Speaker
Description
The design of the CLIC main beam injector complex linacs necessitates high-gradient, traveling-wave accelerating structures engineered to withstand substantial beam-loading effects due to the elevated beam current and demanding acceleration requirements of CLIC operations. In this work, we present a comprehensive design and optimization study of 2 GHz traveling-wave structures tailored to these stringent requirements. The electron and positron linacs accelerate the beams up to 2.8 GeV with a nominal bunch charge of 1 nC, followed by the booster linac, increasing the energy to 9 GeV with a nominal bunch charge of 0.83 nC. Each bunch train consists of 352 bunches, requiring careful management of beam dynamics and wakefield effects to ensure stable operation.
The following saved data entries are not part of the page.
import Mathlib
import Summits.FinalStateConjecture.FinalStateConjecture.Theorems.EternalPapapetrouSchwarzschildExteriorModeRigiditySphereReduce
import Summits.FinalStateConjecture.FinalStateConjecture.Theorems.EternalPapapetrouSchwarzschildExteriorModeRigiditySpectral
import HarnessLib

/-!
# Route EternalPapapetrou · SchwarzschildExteriorModeRigidity — vanishing of the time derivative
# of the spherical projections

Helper file for item stmt-FinalStateConjecture-10039 (`SchwarzschildExteriorModeRigidity`).

For `Φ` of class `C²` on the exterior `{‖x⃗‖ > 2M}` solving the Schwarzschild wave equation in
Kerr–Schild coordinates (frame form), bounded with bounded derivative and non-radiating, the
projections `u = ∫ G(θ) Φ(t, rθ) dσ(θ)` on the eigenfunctions of the spherical Laplacian have
`∂ₜ u = 0` (`fderiv_time_eq_zero` applied to the `Unit`-valued wrapper of `u`, which solves the
reduced system `sphereMean_pde`): `∫ G(θ) ∂ₜΦ(t, rθ) dσ(θ) = 0`
(`integral_eigenfun_mul_timeDeriv_eq_zero`). [folklore]
-/

set_option linter.dupNamespace false

noncomputable section

namespace Summit.FinalStateConjecture.FinalStateConjecture.Theorems

open MeasureTheory Set Filter Topology Metric Literature.Geometry.Lorentzian
  Literature.Analysis.Calculus Literature.Analysis.FluidPDE

namespace EternalPapapetrou.ModeRigidity

/-! ### The `Unit`-valued wrapper (the `1+1` layer is stated for `ι → ℝ`-valued functions) -/

section Wrapper

variable {P : Type*} [NormedAddCommGroup P] [NormedSpace ℝ P]

/-- `D(q ↦ (u q)_{Unit})(p) v = (Du(p) v)_{Unit}` (both sides vanish if `u` is not differentiable).
[folklore] -/
theorem fderiv_constPi_apply (u : P → ℝ) (p v : P) :
    fderiv ℝ (fun q (_ : Unit) ↦ u q) p v = fun _ ↦ fderiv ℝ u p v := by
  by_cases h : DifferentiableAt ℝ u p
  · rw [fderiv_pi fun _ ↦ h]
    rfl
  · have h' : ¬DifferentiableAt ℝ (fun q (_ : Unit) ↦ u q) p := fun h' ↦
      h (differentiableAt_pi.1 h' ())
    rw [fderiv_zero_of_not_differentiableAt h, fderiv_zero_of_not_differentiableAt h']
    rfl

/-- The same, as an equality of functions of `p`. [folklore] -/
theorem fderiv_constPi_apply_fun (u : P → ℝ) (v : P) :
    (fun p ↦ fderiv ℝ (fun q (_ : Unit) ↦ u q) p v) = fun p (_ : Unit) ↦ fderiv ℝ u p v :=
  funext fun p ↦ fderiv_constPi_apply u p v

end Wrapper

/-! ### Vanishing of the time derivative of the projections -/

section Vanish

variable {M : ℝ} (hM : 0 < M) {Φ : E4 → ℝ} (hΦ : ContDiffOn ℝ 2 Φ {x : E4 | 2 * M < ‖E4.spatial x‖})
  (hW : ∀ x : E4, 2 * M < ‖E4.spatial x‖ →
    ∑ μ, ∑ ν, Kerr.inverseMetric M 0 x μ ν *
        fderiv ℝ (fderiv ℝ Φ) x (E4.basisVector μ) (E4.basisVector ν) +
      ∑ ν, Kerr.divInverseMetric M 0 x ν * fderiv ℝ Φ x (E4.basisVector ν) = 0)
  {C : ℝ} (hbΦ : ∀ x : E4, 2 * M < ‖E4.spatial x‖ → |Φ x| ≤ C ∧ ‖fderiv ℝ Φ x‖ ≤ C)
  (hradΦ : ∀ δ > (0 : ℝ), ∃ R', ∀ x : E4, 2 * M < ‖E4.spatial x‖ → R' < ‖E4.spatial x‖ →
    |fderiv ℝ Φ x (E4.basisVector 0)| * ‖E4.spatial x‖ ≤ δ)
  {K : ℕ} (a : Fin (MvPoly.HomL2.dim 3 K))

omit hM in
/-- A bound for the weight on the sphere. [folklore] -/
theorem exists_bound_Gf : ∃ B, 0 ≤ B ∧ ∀ θ : S2, |(MvPoly.HomL2.eigenfun (K := K) two_le_three a) θ| ≤ B := by
  obtain ⟨B, hB⟩ := (isCompact_univ (X := S2)).exists_bound_of_continuousOn
    ((continuous_Gf a).comp continuous_subtype_val).continuousOn
  exact ⟨max B 0, le_max_right _ _, fun θ ↦
    ((Real.norm_eq_abs _).symm.le.trans (hB θ (mem_univ _))).trans (le_max_left _ _)⟩

omit hM in
/-- `|∫ G f| ≤ B D (volume : Measure E3).toSphere.real (univ : Set S2)` when `|G| ≤ B`, `|f| ≤ D`. [folklore] -/
theorem abs_integral_mul_le {G f : S2 → ℝ} {B D : ℝ} (hB : ∀ θ, |G θ| ≤ B) (hD : ∀ θ, |f θ| ≤ D)
    (hB0 : 0 ≤ B) :
    |∫ θ : S2, G θ * f θ ∂(volume : Measure E3).toSphere| ≤ B * D * (volume : Measure E3).toSphere.real (univ : Set S2) := by
  have h := norm_integral_le_of_norm_le_const (μ := (volume : Measure E3).toSphere)
    (f := fun θ : S2 ↦ G θ * f θ) (C := B * D) (Eventually.of_forall fun θ ↦ by
      rw [Real.norm_eq_abs, abs_mul]
      exact mul_le_mul (hB θ) (hD θ) (abs_nonneg _) hB0)
  rwa [Real.norm_eq_abs] at h

include hM hΦ hW hbΦ hradΦ in
/-- **The time derivative of the projections vanishes**: `∂ₜ ∫ G(θ) Φ(t, rθ) dσ(θ) = 0` on the
strip, by `fderiv_time_eq_zero` applied to the `Unit`-valued wrapper of the projection.
[folklore] -/
theorem fderiv_sphereMean_e₁_eq_zero : ∀ p ∈ strip M, fderiv ℝ (sphereMean (MvPoly.HomL2.eigenfun (K := K) two_le_three a) Φ) p e₁ = 0 := by
  have h2M : 0 < 2 * M := by linarith
  have hO := isOpen_exteriorSet M
  have hΩ : IsOpen (strip M) := isOpen_strip M
  have hmaps : ∀ q ∈ strip M, ∀ θ : S2, spt q θ ∈ {x : E4 | 2 * M < ‖E4.spatial x‖} :=
    fun q hq θ ↦ spt_mem_exteriorSet hq θ
  have hG : Continuous (MvPoly.HomL2.eigenfun (K := K) two_le_three a) := continuous_Gf a
  obtain ⟨B, hB0, hB⟩ := exists_bound_Gf a
  set u : ℝ × ℝ → ℝ := sphereMean (MvPoly.HomL2.eigenfun (K := K) two_le_three a) Φ with hu
  set lam := MvPoly.HomL2.eigenlam (K := K) two_le_three a with hlam
  have huC : ContDiffOn ℝ 2 u (strip M) := contDiffOn_sphereMean hO hΦ hG hΩ hmaps
  -- the wrapper
  set U : ℝ × ℝ → Unit → ℝ := fun q _ ↦ u q with hU
  have hUC : ContDiffOn ℝ 2 U (strip M) := contDiffOn_pi.2 fun _ ↦ huC
  have hU1 : ∀ (p v : ℝ × ℝ), fderiv ℝ U p v = fun _ ↦ fderiv ℝ u p v :=
    fun p v ↦ fderiv_constPi_apply u p v
  have hU2 : ∀ (p v w : ℝ × ℝ), fderiv ℝ (fun q ↦ fderiv ℝ U q v) p w =
      fun _ ↦ fderiv ℝ (fun q ↦ fderiv ℝ u q v) p w := by
    intro p v w
    rw [show (fun q ↦ fderiv ℝ U q v) = fun q (_ : Unit) ↦ fderiv ℝ u q v from
      fderiv_constPi_apply_fun u v]
    exact fderiv_constPi_apply _ p w
  set Λ : (Unit → ℝ) →L[ℝ] (Unit → ℝ) := (-lam) • ContinuousLinearMap.id ℝ (Unit → ℝ) with hΛ
  -- the reduced system
  have hpde : ∀ p ∈ strip M, rwOp M Λ p.2 (U p) (fderiv ℝ U p e₁) (fderiv ℝ U p e₂)
      (fderiv ℝ (fun q ↦ fderiv ℝ U q e₁) p e₁) (fderiv ℝ (fun q ↦ fderiv ℝ U q e₁) p e₂)
      (fderiv ℝ (fun q ↦ fderiv ℝ U q e₂) p e₂) = 0 := by
    intro p hp
    have h := sphereMean_pde hM hΦ hW a hp
    rw [hU1, hU1, hU2, hU2, hU2]
    funext i
    simp only [rwOp, hΛ, hU, Pi.add_apply, Pi.smul_apply, smul_eq_mul,
      FunLike.coe_smul, ContinuousLinearMap.coe_id', id_eq, Pi.zero_apply]
    simp only [hu]
    linear_combination h
  -- bounds
  have hbd : ∀ p ∈ strip M, |u p| ≤ B * C * (volume : Measure E3).toSphere.real (univ : Set S2) ∧ |fderiv ℝ u p e₁| ≤ B * C * (volume : Measure E3).toSphere.real (univ : Set S2) ∧
      |fderiv ℝ u p e₂| ≤ B * C * (volume : Measure E3).toSphere.real (univ : Set S2) := by
    intro p hp
    refine ⟨?_, ?_, ?_⟩
    · exact abs_integral_mul_le hB (fun θ ↦ (hbΦ _ (hmaps p hp θ)).1) hB0
    · rw [fderiv_sphereMean_apply hO hΦ hG hΩ hmaps hp]
      simp only [sembed_e₁]
      refine abs_integral_mul_le hB (fun θ ↦ ?_) hB0
      calc |fderiv ℝ Φ (spt p θ) (E4.basisVector 0)|
          ≤ ‖fderiv ℝ Φ (spt p θ)‖ * ‖E4.basisVector 0‖ := by
            rw [← Real.norm_eq_abs]; exact ContinuousLinearMap.le_opNorm _ _
        _ ≤ C * 1 := by
            refine mul_le_mul (hbΦ _ (hmaps p hp θ)).2 ?_ (norm_nonneg _)
              ((abs_nonneg _).trans (hbΦ _ (hmaps p hp θ)).1)
            rw [PiLp.norm_single, norm_one]
        _ = C := mul_one C
    · rw [fderiv_sphereMean_apply hO hΦ hG hΩ hmaps hp]
      simp only [sembed_e₂]
      refine abs_integral_mul_le hB (fun θ ↦ ?_) hB0
      calc |fderiv ℝ Φ (spt p θ) (E4.spaceEmbed (θ : E3))|
          ≤ ‖fderiv ℝ Φ (spt p θ)‖ * ‖E4.spaceEmbed (θ : E3)‖ := by
            rw [← Real.norm_eq_abs]; exact ContinuousLinearMap.le_opNorm _ _
        _ ≤ C * 1 := by
            refine mul_le_mul (hbΦ _ (hmaps p hp θ)).2 ?_ (norm_nonneg _)
              ((abs_nonneg _).trans (hbΦ _ (hmaps p hp θ)).1)
            rw [norm_spaceEmbed_sphere θ]
        _ = C := mul_one C
  have hbU : ∀ p ∈ strip M, ‖U p‖ ≤ B * C * (volume : Measure E3).toSphere.real (univ : Set S2) ∧ ‖fderiv ℝ U p e₁‖ ≤ B * C * (volume : Measure E3).toSphere.real (univ : Set S2) ∧
      ‖fderiv ℝ U p e₂‖ ≤ B * C * (volume : Measure E3).toSphere.real (univ : Set S2) := by
    intro p hp
    obtain ⟨h0, h1, h2⟩ := hbd p hp
    refine ⟨?_, ?_, ?_⟩
    · rw [hU]; simpa using h0
    · rw [hU1]; simpa using h1
    · rw [hU1]; simpa using h2
  -- non-radiation
  have hradU : ∀ δ > (0 : ℝ), ∃ R₀, ∀ p ∈ strip M, R₀ ≤ p.2 → p.2 * ‖fderiv ℝ U p e₁‖ ≤ δ := by
    intro δ hδ
    have hσ : 0 ≤ (volume : Measure E3).toSphere.real (univ : Set S2) := measureReal_nonneg
    have hden : 0 < B * (volume : Measure E3).toSphere.real (univ : Set S2) + 1 :=
      add_pos_of_nonneg_of_pos (mul_nonneg hB0 hσ) one_pos
    obtain ⟨R', hR'⟩ := hradΦ (δ / (B * (volume : Measure E3).toSphere.real (univ : Set S2) + 1))
      (div_pos hδ hden)
    refine ⟨R' + 1, fun p hp hRp ↦ ?_⟩
    have hr : 0 < p.2 := lt_trans h2M hp.2
    rw [hU1, pi_norm_const, Real.norm_eq_abs, fderiv_sphereMean_apply hO hΦ hG hΩ hmaps hp]
    simp only [sembed_e₁]
    have hpt : ∀ θ : S2, |fderiv ℝ Φ (spt p θ) (E4.basisVector 0)| ≤ δ / (B * (volume : Measure E3).toSphere.real (univ : Set S2) + 1) / p.2 := by
      intro θ
      rw [le_div_iff₀ hr]
      have h := hR' (spt p θ) (hmaps p hp θ) (by rw [norm_spatial_spt hr θ]; linarith)
      rwa [norm_spatial_spt hr θ] at h
    have h := abs_integral_mul_le hB hpt hB0
    calc p.2 * |∫ θ : S2, (MvPoly.HomL2.eigenfun (K := K) two_le_three a) θ * fderiv ℝ Φ (spt p θ) (E4.basisVector 0)
          ∂(volume : Measure E3).toSphere|
        ≤ p.2 * (B * (δ / (B * (volume : Measure E3).toSphere.real (univ : Set S2) + 1) / p.2) * (volume : Measure E3).toSphere.real (univ : Set S2)) := by gcongr
      _ = B * (volume : Measure E3).toSphere.real (univ : Set S2) / (B * (volume : Measure E3).toSphere.real (univ : Set S2) + 1) * δ := by field_simp
      _ ≤ 1 * δ := by
          gcongr
          rw [div_le_one hden]
          linarith
      _ = δ := one_mul δ
  -- the `1+1` theorem
  intro p hp
  have h := fderiv_time_eq_zero hM Λ U hUC hpde hbU hradU p hp
  rw [hU1] at h
  exact congrFun h ()

include hM hΦ hW hbΦ hradΦ in
/-- **The projections of `∂ₜΦ` on the eigenfunctions vanish**:
`∫ G(θ) ∂ₜΦ(t, rθ) dσ(θ) = 0`. [folklore] -/
theorem integral_eigenfun_mul_timeDeriv_eq_zero {p : ℝ × ℝ} (hp : p ∈ strip M) :
    ∫ θ : S2, (MvPoly.HomL2.eigenfun (K := K) two_le_three a) θ * fderiv ℝ Φ (spt p θ) (E4.basisVector 0)
      ∂(volume : Measure E3).toSphere = 0 := by
  have h := fderiv_sphereMean_e₁_eq_zero hM hΦ hW hbΦ hradΦ a p hp
  rw [fderiv_sphereMean_apply (isOpen_exteriorSet M) hΦ (continuous_Gf a) (isOpen_strip M)
    (fun q hq θ ↦ spt_mem_exteriorSet hq θ) hp] at h
  simpa only [sembed_e₁] using h

end Vanish

end EternalPapapetrou.ModeRigidity

end Summit.FinalStateConjecture.FinalStateConjecture.Theorems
Through detailed analytical modeling and extensive parameter sweeps, we optimized the accelerating structures’ iris geometry to enhance shunt impedance, regulate surface electric fields, and suppress long-range wakefields via detuning strategies, thereby minimizing undesired beam-cavity interactions. Given the high beam current, we analysed beam-loading effects and implemented compensation techniques to minimise bunch-to-bunch energy spread, supporting reliable, high-efficiency acceleration essential for CLIC operations. This study advances the development of high-performance accelerating structures operating with high beam current, crucial for achieving CLIC goals.